The American journalist Kenneth Cukier played a leading role in promotion the concept of 'big data'. In this talk he introduces the idea and explains why it is so significant.

What is data? It is the 'raw material' from which information and knowledge is constructed, generated through counting, categorizing, and measuring. Data is stored through digital (binary digits) or analogue form. Analysis and interpretation tries to generate meaning and knowledge from the data, often by comparing it with other data (e.g. counting registered students vs attendance). We now have many examples of 'big data' - large datasets which challenge existing techniques for collection, storage and analysis. These are produced through the use of digital systems that generate transactional data, like the 2.16 billion debit and credit card transactions in the UK in May 2022, 1 billion videos viewed daily on TikTok, or 7.6 billion Uber trips globally in 2022. Writers refer to the 'data deluge,' 'data avalanche' or 'data flood.' Big data is characterized by volume, velocity, and variety, often generated in real time as an unstructured side effect of online activities. It represents the raw reality of what we do in digital environments. As education moves online, it too produces large datasets with the power to reveal new insights, if we can develop methods to interpret it skillfully.
The trail of data we create
"When we wake up in the morning, we check our e-mail, make a quick phone call, walk outside (our movements captured by a high definition video camera), get on the bus (swiping our RFID mass transit cards) or drive (using a transponder to zip through the tolls). We arrive at the airport, making sure to purchase a sandwich with a credit card before boarding the plane, and check our BlackBerries shortly before takeoff. Or we visit the doctor or the car mechanic, generating digital records of what our medical or automative problems are. We post Blog entries confiding to the world our thoughts and feelings, or maintain personal social network profiles revealing our friends and tastes."

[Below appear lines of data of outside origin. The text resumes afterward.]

import Summits.Ventures.WeilGRH.UniformConductorFloorLog12TableValidA
import HarnessLib

/-!
# GRH arm (rh-explicit, venture WeilGRH): the special-value table at `a = (log 12)/2` — validity of the records of the modes `100 … 119`
  (kernel certificates, part F of eight)

Cell `rh-explicit`, WEIL TRACK — GRH ARM (weil-grh-1, gen9).  `checkTable` slice `[100, 120)` of `UniformConductorFloorLog12Table.lean` (recompute
`Encl.idxRec` at every mode, test containment; ≈ 100 s), glued into `tab_valid` in `UniformConductorFloorLog12TableValid.lean` (gen10: parts B–G import part A only and file in parallel).
No definitions; no named facts; standard axioms. [cite: Moore1966, Ch. 3 (interval arithmetic: inclusion property)]
-/

set_option maxRecDepth 200000

namespace Summit.Ventures.WeilGRH.Log12Table
open Literature.NumberTheory.LFunctions Literature.NumberTheory.LFunctions.Yoshida1992 Encl Literature.Analysis.ValidatedNumerics.NumericsMP

/-- kernel: table slice `[100, 120)`. [cite: Moore1966, Ch. 3 (interval arithmetic: inclusion property)] -/
theorem tT100 : checkTable prm C tab 100 20 = true := by decide +kernel


end Summit.Ventures.WeilGRH.Log12Table
/-- ★★★★★ **THE MARKING LAW FOR OVER-WALKS (co-corner pairs).** As `kindsIn_eq_corner_corner_of_twoLive_cut_over` with the two live
edges a CO-CORNER pair of sides (`{N, W}` or `{S, E}`) of `g ≠ farW`: every wound class-`B2a` over-walk doubles `g` through two
`(π − θ)`-corners, `kindsIn g = [coCorner, coCorner]` (`w₂`-kill: the weight vanishes at `θ = π/3`).
[cite: GlazmanManolescu2019, §1 (Fig. 2 («if θ = π/3, then w₂ = 0»)), §4.2 (lattice symmetries), Lemma 2.1]
[cite: Glazman2015WeightedSAW, Lemma 3.1 (proof, pp. 6–7)] [cite: CourantRobbins1958, Ch. V Appendix §2 (the even–odd rule)] -/
theorem kindsIn_eq_coCorner_coCorner_of_twoLive_cut_over (hh : holeFaceW w ∉ D) (hr : RootedFace D (w.side .W) (farW w))
    (h : ω.IsB2a) (hN : ω.2.firstSideG = .N) {q : ℕ → ℤ × ℤ} {c : ℕ → Face} {s : ℕ → Side} {K : ℕ}
    (hq0 : q 0 = (w.1, w.2 + 1))
    (hseg : ∀ k, k < K → segment ℝ (toC (cornerPt (q k))) (toC (cornerPt (q (k + 1)))) = sideSeg (c k) (s k))
    (h1 : ∀ k, k < K → (c k).side (s k) ≠ (holeFaceW w).side .W) (h2 : ∀ k, k < K → (c k).side (s k) ≠ w.side .W)
    (hexit : (∀ f : Face, f ∈ D → f.1 < (q K).1) ∨ (∀ f : Face, f ∈ D → (q K).1 ≤ f.1) ∨
      (∀ f : Face, f ∈ D → (q K).2 ≤ f.2) ∨ (∀ f : Face, f ∈ D → f.2 < (q K).2))
    {i k : ℕ} (hik : i < k)
    (hdead : ∀ k', k' < K → k' ≠ i → k' ≠ k →
      ((c k').side (s k')).faces.1 ∉ D ∨ ((c k').side (s k')).faces.2 ∉ D)
    {g : Face} (hg : g ≠ farW w) {x y : Side}
    (hxy : (x = .N ∧ y = .W) ∨ (x = .W ∧ y = .N) ∨ (x = .S ∧ y = .E) ∨ (x = .E ∧ y = .S))
    (hci : (c i).side (s i) = g.side x) (hck : (c k).side (s k) = g.side y) {θ : ℝ}
    (hW : ω.WE (fun _ => θ) ≠ excursionWinding θ ω.2.firstSideG (ω.z1 hr h) ω.1) :
    ω.2.kindsIn g = [.coCorner, .coCorner] := by
  have hr' := rootedFace_rowMirrorDom w hr
  have h' := ω.mirrorFar_isB2a hr h
  have hh' : holeFaceW w ∉ rowMirrorDom w D := by rwa [mem_rowMirrorDom, mirrorRowFace_holeFaceW]
  have hS' : ω.mirrorFar.2.firstSideG = .S := by rw [mirrorFar_firstSideG, hN]; rfl
  have hq0' : (((q 0).1, 2 * w.2 + 1 - (q 0).2) : ℤ × ℤ) = w := by rw [hq0]; exact Prod.ext rfl (by simp only; ring)
  have hxy' : (mirrorSide x = .N ∧ mirrorSide y = .E) ∨ (mirrorSide x = .E ∧ mirrorSide y = .N) ∨
      (mirrorSide x = .S ∧ mirrorSide y = .W) ∨ (mirrorSide x = .W ∧ mirrorSide y = .S) := by
    rcases hxy with ⟨rfl, rfl⟩ | ⟨rfl, rfl⟩ | ⟨rfl, rfl⟩ | ⟨rfl, rfl⟩
    · exact Or.inr (Or.inr (Or.inl ⟨rfl, rfl⟩))
    · exact Or.inr (Or.inr (Or.inr ⟨rfl, rfl⟩))
    · exact Or.inl ⟨rfl, rfl⟩
    · exact Or.inr (Or.inl ⟨rfl, rfl⟩)
  have hk := kindsIn_eq_corner_corner_of_twoLive_cut_of_wound (D := rowMirrorDom w D) hh' hr' h' hS'
    (q := fun k => ((q k).1, 2 * w.2 + 1 - (q k).2)) (c := fun k => mirrorRowFace w.2 (c k))
    (s := fun k => mirrorSide (s k)) (K := K) hq0' (fun k hk => segment_cornerPt_reflect w (hseg k hk))
    (fun k hk => by have e := mirrorRow_ne_side w (h1 k hk); rwa [mirrorRowFace_holeFaceW] at e)
    (fun k hk => by have e := mirrorRow_ne_side w (h2 k hk); rwa [mirrorRowFace_self] at e)
    (beyond_rowMirrorDom_of_beyond w hexit) hik
    (fun k' hk' hi hk => by
      have e := (faces_not_mem_rowMirrorDom_iff w D ((c k').side (s k'))).2 (hdead k' hk' hi hk)
      rwa [mirrorRow_side] at e)
    (mirrorRowFace_ne_farW hg) hxy'
    (by show (mirrorRowFace w.2 (c i)).side (mirrorSide (s i)) = _; rw [← mirrorRow_side, hci, mirrorRow_side])
    (by show (mirrorRowFace w.2 (c k)).side (mirrorSide (s k)) = _; rw [← mirrorRow_side, hck, mirrorRow_side])
    (ω.mirrorFar_wound hr h hW)
  have hk2 := ω.kindsIn_eq_coCorner_of_mirrorFar_corner hk
  rwa [mirrorRowFace_mirrorRowFace] at hk2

Lazer, D., Brewer, D., Christakis, N., Fowler, J., & King, G. (2009). Life in the network: the coming age of computational social. Science, 323(5915), 721-723.
What data footprint have you left this week?
Consider the different devices, platforms, services and systems which you use in your everyday life. This can be everything from using a credit card, searching the internet, posting on social media or ordering a taxi. What data footprint have you left this weeK? What does this reveal about you?

What does it mean to say big data is both technical and social?

What does it mean to say that big data is technical? What does it mean to say that it is social? What is the significance of it being both technical and social?



How could big data improve education?
What are some examples of how big data can be used in education? How would these improve education? Can you think of any potential downsides to their use? The video below might give you some ideas.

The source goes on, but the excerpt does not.